Computer data transport system and method
A method, computer program, and system are disclosed for transferring data. Data packages are transmitted from a plurality of data sources to a first gateway. The data packages are transmitted from the first gateway to a second gateway. The data packages are transmitted from the second gateway to a plurality of data destinations. Acknowledgement messages are transmitted from the data destinations to the second gateway. Pause messages are generated at the second gateway based at least in part on the reception of the acknowledgement messages by the second gateway. The pause messages are transmitted from the second gateway to the first gateway.
Computer systems can store related data across multiple distinct entities. For example, a single database table that includes records that each contain information pertaining to a particular employee can be subdivided for storage. In this case, each storage entity would handle a subset of the total rows of the table. When the user of the system attempts to transfer all the related data from one system in which it is stored across multiple computing entities to another such system, complications can develop. For example, if the data transfer is interrupted, it can be difficult to avoid having to restart the entire transfer. It can also be difficult to track the progress of the data transfer and control the rate at which new data is sent so that no element of the transfer chain is overloaded. In some cases, it is preferable for the packages of data to be received in the same order in which they are sent. It can be difficult to monitor and correct the ordering of packages when there are both multiple sources and multiple destinations.

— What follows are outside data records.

import Summits.SmoothPoincare4.SmoothPoincare4.Theorems.ConvexBisectionAcyclicBisectionExistsSteinRealisationTopologicalEnds
import Summits.SmoothPoincare4.SmoothPoincare4.Theorems.ConvexBisectionAcyclicBisectionExistsPageInvariance
import Summits.SmoothPoincare4.SmoothPoincare4.Theorems.ConvexBisectionAcyclicBisectionExistsPageTwistingTransverseLoop
import Literature.Topology.FourManifolds.HandleAttachingMapsTransport
import Literature.Topology.FourManifolds.LefschetzHandlebody
import HarnessLib

/-!
# Transport of the prefix sub-link of a Lefschetz link along a page rotation
(wave 1 of lead c5, brick NF6-T1b-2 of stub `stub_steinRealisation` = NF6
`Literature.Geometry.Symplectic.steinRealisation_of_sorted_modelsOnFibred`, line `modp-braid-orbits`
r11, crux `ConvexBisection.AcyclicBisectionExists`, item stmt-SmoothPoincare4-10508; registered
sub-goal `helper_isLefschetzLink_prefix_transport`, corollary
`helper_isLefschetzHandlebody_of_split_of_rotation`)

NF6 realises a sorted fibred model of word `P ++ N` as `M = W₁ ∪ W₂` with `W₁ = X₁` the base with
the `|P|` prefix handles attached (`helper_isMultiAttachment_split_append`).  Its last clause
`IsLefschetzHandlebody g P W₁` asks for a Lefschetz link of the SHORT word `P`: attaching circles in
the pages of the standard directions `pageDir |P| i`.  Restriction of a link realising `P ++ N` to
its first `|P|` handles (`IsLefschetzLink.prefix`, `…SteinRealisationTopologicalEnds.lean`) gives
pairwise disjoint ranges, the right shadows `(P.get i).1` and the right page twistings
`if (P.get i).2 then -1 else 1`, but leaves the `i`-th circle in the page of direction
`pageDir (|P| + |N|) i` of the LONG word.  A page-rotation ambient isotopy `R` of `Base g`
(built separately, brick NF6-T1b-1; here `R` and its two properties are HYPOTHESES) moving, at
every time, every page into a page (clause "fibred") and, at time `1`, the page of direction
`pageDir (|P| + |N|) i` onto the page of direction `pageDir |P| i` for `i < |P|` (clause
"schedule") repairs this: transporting the prefix attaching maps along the end diffeomorphism
`R.toDiffeomorph 1` (`HandleAttachingMap.transport`: attaching circle `R 1 ∘ K`, handle framing
`d(R 1)(ν)`) keeps

* pairwise disjointness of the ranges (`HandleAttachingMap.pairwise_disjoint_range_transport`);
* the shadows (`shadow_comp_ambientIsotopy`: every stage of an ambient isotopy is homotopic to the
  identity, and the shadow is a homotopy invariant);
* the page twistings (`pageTwisting_transport_eq_of_fibred`: the twisting loop of the moved framed
  circle never vanishes as long as the circle stays inside pages, which the fibred clause grants,
  so the winding number is constant along the isotopy);

and puts the `i`-th circle into the standard page `page g (pageDir |P| i)` (schedule clause):
`helper_isLefschetzLink_prefix_transport`.  Since a manifold which is the base with handles
attached along the prefix maps is also the base with handles attached along the transported maps
(`HandleAttachingMap.IsMultiAttachment.transport`, Kosinski VI §6 / VIII (1.2)), the piece `X₁` IS a
Lefschetz handlebody of the word `P` as soon as such an `R` exists:
`helper_isLefschetzHandlebody_of_split_of_rotation`.

Everything is proved; no named facts, no `sorry`.  References: J. B. Etnyre, T. Fuller,
*Realizing 4-manifolds as achiral Lefschetz fibrations*, IMRN 2006, §2 [EtnyreFuller2006];
R. İ. Baykur, *Kähler decomposition of 4-manifolds*, AGT 6 (2006), proof of Thm. 5.1 [Baykur2006];
A. A. Kosinski, *Differential Manifolds* (1993), VI §6 [Kosinski1993].
-/

noncomputable section

-- the prescribed namespace `Summit.<P>.<Sub>.…` duplicates `SmoothPoincare4` (P = Sub)
set_option linter.dupNamespace false

open scoped Manifold ContDiff Topology
open Set Function Metric
open Literature.Topology.FourManifolds Literature.Topology.FourManifolds.LefschetzBase

namespace Summit.SmoothPoincare4.SmoothPoincare4.Theorems.AcyclicBisectionExists.ModpBraidOrbits

variable {g : ℕ}

/-! ## §1 One attaching map transported along a stage of an ambient isotopy -/

/-- **The attaching circle of `h̄.transport (R s)` is `R s ∘ K`** (definitional unfolding of
`HandleAttachingMap.attachingCircle_transport` and `AmbientIsotopy.coe_toDiffeomorph`).
[folklore] -/
theorem attachingCircle_transport_toDiffeomorph (R : AmbientIsotopy (𝓡∂ 4) (Base g)) (s : ℝ)
    (h : HandleAttachingMap 3 2 (Base g)) :
    (h.transport (R.toDiffeomorph s)).attachingCircle = R.toFun s ∘ h.attachingCircle := rfl

/-- **Transport along a stage of an ambient isotopy of the base does not change the shadow of the
attaching circle** (`shadow_comp_ambientIsotopy`: `R s` is homotopic to the identity through the
stages `R (r s)`, `r ∈ [0, 1]`, and the shadow is a free-homotopy invariant).
[cite: EtnyreFuller2006, §2] -/
theorem shadow_attachingCircle_transport_toDiffeomorph (R : AmbientIsotopy (𝓡∂ 4) (Base g))
    (s : ℝ) (h : HandleAttachingMap 3 2 (Base g)) :
    shadow g (h.transport (R.toDiffeomorph s)).attachingCircle
        (h.transport (R.toDiffeomorph s)).continuous_attachingCircle =
      shadow g h.attachingCircle h.continuous_attachingCircle := by
  -- generalise the (proof-carrying) loop argument before rewriting it
  have key : ∀ (K : sphere (0 : EuclideanSpace ℝ (Fin 2)) 1 → Base g) (hK : Continuous K),
      K = R.toFun s ∘ h.attachingCircle →
        shadow g K hK = shadow g h.attachingCircle h.continuous_attachingCircle := by
    rintro K hK rfl
    exact shadow_comp_ambientIsotopy R s h.continuous_attachingCircle hK
  exact key _ _ (attachingCircle_transport_toDiffeomorph R s h)

/-- **Transport along a FIBRED ambient isotopy of the base does not change the page twisting of the
handle framing.**  "Fibred" is the simultaneous form delivered by the page-rotation schedule: at
every time `t` every page `page g c` (`‖c‖ = 1`) is carried into ONE page `page g c'`
(`‖c'‖ = 1`).  Choosing, for the page containing the attaching circle of `h̄`, such a direction
`c' = c t` at every time gives the hypothesis of `pageTwisting_transport_eq_of_fibred` (the
twisting loop of the moved framed circle never vanishes inside pages, so its winding number is
constant in `t`). [cite: EtnyreFuller2006, §2] -/
theorem pageTwisting_transport_toDiffeomorph_of_pagewise (R : AmbientIsotopy (𝓡∂ 4) (Base g))
    (hfib : ∀ (t : ℝ) (c : ℂ), ‖c‖ = 1 → ∃ c' : ℂ, ‖c'‖ = 1 ∧
      ∀ x : Base g, x ∈ page g c → R.toFun t x ∈ page g c')
    (h : HandleAttachingMap 3 2 (Base g)) {c : ℂ} (hc : ‖c‖ = 1)
    (hK : ∀ θ, h.attachingCircle θ ∈ page g c) :
    pageTwisting g (h.transport (R.toDiffeomorph 1)).attachingCircle
        (h.transport (R.toDiffeomorph 1)).attachingFraming =
      pageTwisting g h.attachingCircle h.attachingFraming := by
  choose c' hc' hpage using fun t => hfib t c hc
  exact pageTwisting_transport_eq_of_fibred R h c' (fun s _ => hc' s)
    fun s _ θ => hpage s _ (hK θ)

/-! ## §2 The prefix sub-link transported along a page rotation -/

/-- **The prefix sub-link of a Lefschetz link of `P ++ N`, transported along the end of a
page-rotation isotopy, is a Lefschetz link of `P`** (dot-free working form of
`helper_isLefschetzLink_prefix_transport`, hypotheses in the order of use).  Hypotheses on the
ambient isotopy `R` of `Base g`: (fibred) at every time every page goes into a page; (schedule) at
time `1` the page of direction `pageDir (|P| + |N|) i` goes into the page of direction
`pageDir |P| i` for `i < |P|`.  Conclusion: the family
`i ↦ (h̄ (castAdd i)).transport (R 1)`, `i : Fin |P|`, satisfies the four clauses of
`IsLefschetzLink g P`: disjoint ranges (`pairwise_disjoint_range_transport` on
`IsLefschetzLink.prefix`), circles in the standard pages (schedule), shadows `(P.get i).1`
(`shadow_comp_ambientIsotopy`), page twistings `∓1` (`pageTwisting_transport_eq_of_fibred`).
[cite: Baykur2006, Thm. 5.1 (proof, pp. 13–14)] -/
theorem IsLefschetzLink.prefix_transport {P N : List ((Fin g ⊕ Fin g → ℤ) × Bool)}
    {h : Fin (P ++ N).length → HandleAttachingMap 3 2 (Base g)} (hl : IsLefschetzLink g (P ++ N) h)
    (R : AmbientIsotopy (𝓡∂ 4) (Base g))
    (hfib : ∀ (t : ℝ) (c : ℂ), ‖c‖ = 1 → ∃ c' : ℂ, ‖c'‖ = 1 ∧
      ∀ x : Base g, x ∈ page g c → R.toFun t x ∈ page g c')
    (hsched : ∀ i : ℕ, i < P.length → ∀ x : Base g,
      x ∈ page g (pageDir (P.length + N.length) i) → R.toFun 1 x ∈ page g (pageDir P.length i)) :
    IsLefschetzLink g P (fun i : Fin P.length =>
      (h (Fin.cast List.length_append.symm (Fin.castAdd N.length i))).transport
        (R.toDiffeomorph 1)) := by
  obtain ⟨hdisj, hpage, hshadow, htwist⟩ := IsLefschetzLink.prefix hl
  refine ⟨HandleAttachingMap.pairwise_disjoint_range_transport hdisj _, fun i θ => ?_,
    fun i => ?_, fun i => ?_⟩
  · -- the schedule clause puts the `i`-th circle into the standard page
    have e : pageDir (P ++ N).length (i : ℕ) = pageDir (P.length + N.length) i := by
      rw [List.length_append]
    have hmem := hpage i θ
    rw [e] at hmem
    exact hsched i i.2 _ hmem
  · -- shadows are invariant under the stages of an ambient isotopy
    rw [shadow_attachingCircle_transport_toDiffeomorph R 1]
    exact hshadow i
  · -- page twistings are invariant along a fibred isotopy
    rw [pageTwisting_transport_toDiffeomorph_of_pagewise R hfib _ (norm_pageDir _ _) (hpage i)]
    exact htwist i

/-- **Registered sub-goal `helper_isLefschetzLink_prefix_transport` of stub `stub_steinRealisation`
(NF6, brick T1b-2, lead c5 wave 1): transport of the prefix link along a page rotation.**  For a
Lefschetz link `h̄` of the sorted word `P ++ N` over `Base g` and an ambient isotopy `R` of
`Base g` which is fibred (at every time every page `page g c`, `‖c‖ = 1`, is carried into one page
`page g c'`, `‖c'‖ = 1`) and re-spaces the prefix pages at time `1` (the page of direction
`pageDir (|P| + |N|) i` is carried into the page of direction `pageDir |P| i`, `i < |P|`), the
first `|P|` attaching maps transported along the end diffeomorphism `R.toDiffeomorph 1` form a
Lefschetz link of the short word `P`: disjoint ranges, circles in the standard pages
`page g (pageDir |P| i)`, shadows `(P.get i).1`, page twistings `-1`/`+1` according to the sign
of the letter. [cite: Baykur2006, Thm. 5.1 (proof, pp. 13–14)] -/
theorem helper_isLefschetzLink_prefix_transport :
    ∀ (g : ℕ) (P N : List ((Fin g ⊕ Fin g → ℤ) × Bool))
      (h : Fin (P ++ N).length → Literature.Topology.FourManifolds.HandleAttachingMap 3 2
        (Literature.Topology.FourManifolds.LefschetzBase.Base g))
      (R : Literature.Topology.FourManifolds.AmbientIsotopy (𝓡∂ 4)
        (Literature.Topology.FourManifolds.LefschetzBase.Base g)),
      Literature.Topology.FourManifolds.LefschetzBase.IsLefschetzLink g (P ++ N) h →
      (∀ (t : ℝ) (c : ℂ), ‖c‖ = 1 → ∃ c' : ℂ, ‖c'‖ = 1 ∧
        ∀ x : Literature.Topology.FourManifolds.LefschetzBase.Base g,
          x ∈ Literature.Topology.FourManifolds.LefschetzBase.page g c →
            R.toFun t x ∈ Literature.Topology.FourManifolds.LefschetzBase.page g c') →
      (∀ i : ℕ, i < P.length → ∀ x : Literature.Topology.FourManifolds.LefschetzBase.Base g,
        x ∈ Literature.Topology.FourManifolds.LefschetzBase.page g
            (Literature.Topology.FourManifolds.LefschetzBase.pageDir (P.length + N.length) i) →
          R.toFun 1 x ∈ Literature.Topology.FourManifolds.LefschetzBase.page g
            (Literature.Topology.FourManifolds.LefschetzBase.pageDir P.length i)) →
      Literature.Topology.FourManifolds.LefschetzBase.IsLefschetzLink g P
        (fun i : Fin P.length =>
          (h (Fin.cast List.length_append.symm (Fin.castAdd N.length i))).transport
            (R.toDiffeomorph 1)) :=
  fun _ _ _ _ R hl hfib hsched => IsLefschetzLink.prefix_transport hl R hfib hsched

/-! ## §3 The prefix piece of a split multi-attachment is a Lefschetz handlebody of `P` -/

/-- **Registered corollary `helper_isLefschetzHandlebody_of_split_of_rotation` (NF6, brick T1b-2,
lead c5 wave 1): the prefix piece is `X(F; P)`.**  Let `h̄` be a Lefschetz link of the sorted word
`P ++ N` over `Base g` and let `X₁` be the base with the first `|P|` handles attached
simultaneously (`HandleAttachingMap.IsMultiAttachment` of the prefix family, as delivered by
`helper_isMultiAttachment_split_append`).  If there is an ambient isotopy `R` of `Base g` which is
fibred and re-spaces the prefix pages at time `1` (the two clauses of
`helper_isLefschetzLink_prefix_transport`; existence is the page-rotation schedule, brick T1b-1),
then `X₁` is a Lefschetz handlebody of the short word `P`: the transported prefix family is a
Lefschetz link of `P` (`helper_isLefschetzLink_prefix_transport`) and `X₁` is also the base with
handles attached along it (`HandleAttachingMap.IsMultiAttachment.transport`: precompose the
embedding of the unsurgered part with `(R 1)⁻¹`, keep the handles — Kosinski VI §6 / VIII (1.2)).
[cite: Baykur2006, Thm. 5.1 (proof, pp. 13–14)] -/
theorem helper_isLefschetzHandlebody_of_split_of_rotation :
    ∀ (g : ℕ) (P N : List ((Fin g ⊕ Fin g → ℤ) × Bool))
      (h : Fin (P ++ N).length → Literature.Topology.FourManifolds.HandleAttachingMap 3 2
        (Literature.Topology.FourManifolds.LefschetzBase.Base g))
      (X₁ : Type) [TopologicalSpace X₁] [ChartedSpace (EuclideanHalfSpace 4) X₁],
      Literature.Topology.FourManifolds.LefschetzBase.IsLefschetzLink g (P ++ N) h →
      Literature.Topology.FourManifolds.HandleAttachingMap.IsMultiAttachment
        (fun i : Fin P.length => h (Fin.cast List.length_append.symm (Fin.castAdd N.length i)))
        (𝓡∂ 4) X₁ →
      (∃ R : Literature.Topology.FourManifolds.AmbientIsotopy (𝓡∂ 4)
          (Literature.Topology.FourManifolds.LefschetzBase.Base g),
        (∀ (t : ℝ) (c : ℂ), ‖c‖ = 1 → ∃ c' : ℂ, ‖c'‖ = 1 ∧
          ∀ x : Literature.Topology.FourManifolds.LefschetzBase.Base g,
            x ∈ Literature.Topology.FourManifolds.LefschetzBase.page g c →
              R.toFun t x ∈ Literature.Topology.FourManifolds.LefschetzBase.page g c') ∧
        (∀ i : ℕ, i < P.length → ∀ x : Literature.Topology.FourManifolds.LefschetzBase.Base g,
          x ∈ Literature.Topology.FourManifolds.LefschetzBase.page g
              (Literature.Topology.FourManifolds.LefschetzBase.pageDir (P.length + N.length) i) →
            R.toFun 1 x ∈ Literature.Topology.FourManifolds.LefschetzBase.page g
              (Literature.Topology.FourManifolds.LefschetzBase.pageDir P.length i))) →
      Literature.Topology.FourManifolds.LefschetzBase.IsLefschetzHandlebody g P X₁ := by
  intro g P N h X₁ _ _ hl hX₁ hR
  obtain ⟨R, hfib, hsched⟩ := hR
  exact ⟨fun i : Fin P.length =>
      (h (Fin.cast List.length_append.symm (Fin.castAdd N.length i))).transport (R.toDiffeomorph 1),
    IsLefschetzLink.prefix_transport hl R hfib hsched, hX₁.transport (R.toDiffeomorph 1)⟩

end Summit.SmoothPoincare4.SmoothPoincare4.Theorems.AcyclicBisectionExists.ModpBraidOrbits

end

SUMMARYIn general, in one aspect, the invention features a system for transferring data. The system includes a plurality of data sources. A first gateway is coupled to the data sources. A second gateway is coupled to the first gateway. A plurality of data destinations are coupled to the second gateway. Data packages are transmitted from a plurality of data sources to a first gateway. The data packages are transmitted from the first gateway to a second gateway. The data packages are transmitted from the second gateway to a plurality of data destinations. Acknowledgement messages are transmitted from the data destinations to the second gateway. Pause messages are generated at the second gateway based at least in part on the reception of the acknowledgement messages by the second gateway. The pause messages are transmitted from the second gateway to the first gateway.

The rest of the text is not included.